The sickle cell phenotype manifests visibly through misshapen red blood cells that resemble crescents or sickles, contributing to hemolytic anemia, vascular occlusion, and tissue hypoxia. The genotype is typically heterozygous (HbAS), conferring resistance to malaria, especially Plasmodium falciparum, by creating an inhospitable environment for the parasite within the malformed red blood cells.

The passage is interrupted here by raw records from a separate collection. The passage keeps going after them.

/-!
# Route «BalabanUVNodes», cluster K4 «SpineRates» — node N16 = NE3: THE RECORD-LEVEL β-KIT, PRINT FORM — the interface slot `PrintSlotHolder c β`
# (n16-e's `PrintSlot c` with the (1.36) Hölder line at exponent `β`), `N16HolderAt` at every bundle pinned in THE END's regime (ONE `(r, Cof)` for every
# `β ≤ 1`), the β-uniform thresholds `radiusOfRecordH` ∕ `constOfRecordH`, the proviso `InEndRegimeH`, and the one-application closers — β = 1 included

Cell `pub-ymgap`, seat `pub-ymgap-dag-n16-c` (R134 fan-out seat, strategy s1; HUMAN RULING D-0062; chair R424 venue), generation 3, file 15 — module (E1) of
the located item «the Hölder-exponent pin of N16's N05-socket» (`HOME/pub-ymgap-dag-n16-c/LOCATED-N16-HOLDER-PIN.md`; pub-ymgap INBOX DAGN16C-G3-INTENT-2);
over file 13 `…N16HolderOfThm4Output` (`n16_holder_of_thm4TorusAt_print`, p480313) and n16-e's `…N16RegimeDefs` (`PrintSlot`, `InEndRegime`, p… — MIRRORED at
exponent `β`, NOT edited).  DEFINITION lane (3 `def`s + `Iff.rfl`∕`Classical.choose_spec` bookkeeping; 0 sorry).  `--supports stmt-QuantumFields-19908` (helper).
`bears_on: R4∕N16 · edge N05 → N16`.

WHY.  Under the located repair R-β a `Record11∕12`-keyed home quotes N16's slot and proviso at a PRINTED exponent `β ∈ (2∕3, 1)`.  n16-a's file 14
`N16AtRecord.n16At_of_pinned_thm4TorusAt_print` and n16-e's `N16Regime.PrintSlot ∕ radiusOfRecord ∕ constOfRecord ∕ InEndRegime ∕ n16At_of_inEndRegime_printSlot`
package the column of record bundle-wise at `β = 1`; the thresholds of record are `Classical.choose` of the `β = 1` theorem and say nothing at `β < 1`.  THIS FILE
is the same packaging over the β-column (files 11–14 of this seat): the slot at exponent `β` (§1), the pinned theorem with ONE `(r, Cof)` serving EVERY `β ≤ 1`
(§2), thresholds CHOSEN from it (§3) — so the H-regime closes the β-slot for every `β ≤ 1` AND, at `β = 1`, n16-e's slot OF RECORD (§4): a planner adopting R-β
re-points `InEndRegime ↦ InEndRegimeH`, `PrintSlot ↦ PrintSlotHolder · β`, `N16At ↦ N16HolderAt · β` by name and nothing else on N16's side; and since the
H-thresholds are chosen MONOTONICALLY against the record's (`min` ∕ `max`), `InEndRegimeH → InEndRegime`: whatever is keyed to the proviso of record stays fed.

WHAT THIS FILE DECLARES: §1 `PrintSlotHolder c β` · `printSlotHolder_iff` · `printSlotHolder_one_iff : PrintSlotHolder c 1 ↔ PrintSlot c`;
§2 `n16HolderAt_of_pinned_printSlotHolder`; §3 `radiusOfRecordH := min (radiusOfRecord) r′` · `constOfRecordH := max (constOfRecord) Cof′` (MONOTONE choice,
dag-n16-e g4's design word) · `radiusOfRecordH_le` · `constOfRecord_le_constOfRecordH` · `InEndRegimeH` · `inEndRegimeH_iff` · `regimeH_spec` · `radiusOfRecordH_pos` ·
`constOfRecordH_nonneg` · `inEndRegimeH_iff_of_familyL` · ★ THE BRIDGE `inEndRegime_of_inEndRegimeH : InEndRegimeH c → InEndRegime c`; §4 closers
`n16HolderAt_of_inEndRegimeH_printSlotHolder` (`β ≤ 1`) · `n16At_of_inEndRegimeH_printSlot` (β = 1, the slot OF RECORD; `…'` through the bridge) ·
`s_N16Holder_of_inEndRegimeH_printSlotHolder` · `s_N16_of_inEndRegimeH_printSlot`.
HONEST FRAMING: definitions and bookkeeping; `PrintSlotHolder` is a hypothesis SHAPE ([Balaban1985RegularSpaces] Thm 4 + Prop 3 in the all-torus geometry with
the (1.36) Hölder member AS PRINTED, and [Balaban1985Variational] Thm 1 (8)+(10) TYPE) asserted for no bundle; nothing of Bałaban's proved; **N16 ∕ NE3 NOT
discharged**; the repair's statement edit (R-β ∕ R-Δ ∕ R-min) is the planner's ∕ director's; count-neutral; one finite four-torus at fixed ε — NOT ℝ⁴, NOT infinite
volume, NOT OS, NOT a mass gap, NOT Clay.
-/

set_option autoImplicit false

Individuals homozygous for the mutation (HbSS) often suffer from severe anemia and other health issues.

The relationship between sickle cell disease and malaria demonstrates a classic case of balanced polymorphism: the heterozygous state offers a survival advantage in malaria-endemic regions, maintaining the high frequency of the sickle cell allele in such populations despite the deleterious effects in homozygotes.

References

• Alberts, B., Johnson, A., Lewis, J., Morgan, D., & Raff, M. (2014). Molecular Biology of the Cell. Garland Science.
• Brown, T. A. (2016). Genomes 4. Garland Science.
• Pierce, B. A. (2017). Genetics: A Conceptual Approach. W. H. Freeman.
• Watson, J. D., Baker, T. A., Bell, S. P., Gann, A., & Levine, M. (2014). Molecular Biology of the Gene. Pearson.
• Perssel, R. L., & Goodman, L. (2020). Sickle cell disease and malaria: A genetic balancing act. Journal of Hematology, 45(3), 150-160.
• Reece, J. B., Urry, L. A., Cain, M. L., Wasserman, S. A., Minorsky, P. V., & Jackson, R. B. (2014). Campbell Biology. Pearson.
• Goddard, T. D., & Rajendran, M. (2019). Genetic mutations and their impact on health. Genetics in Medicine, 21(2), 251-262.
• Hillis, D. M., & Moritz, C. (2018). DNA Barcodes: Methods and Protocols. Springer.
• Alleman, J., & Hsu, J. (2017). The molecular basis of sickle cell anemia. American Journal of Hematology, 92(6), 72-78.
• Kumar, S., & Gupta, S. (2021). Evolutionary aspects of hemoglobin mutations and malaria. Genetics Research, 103, e12.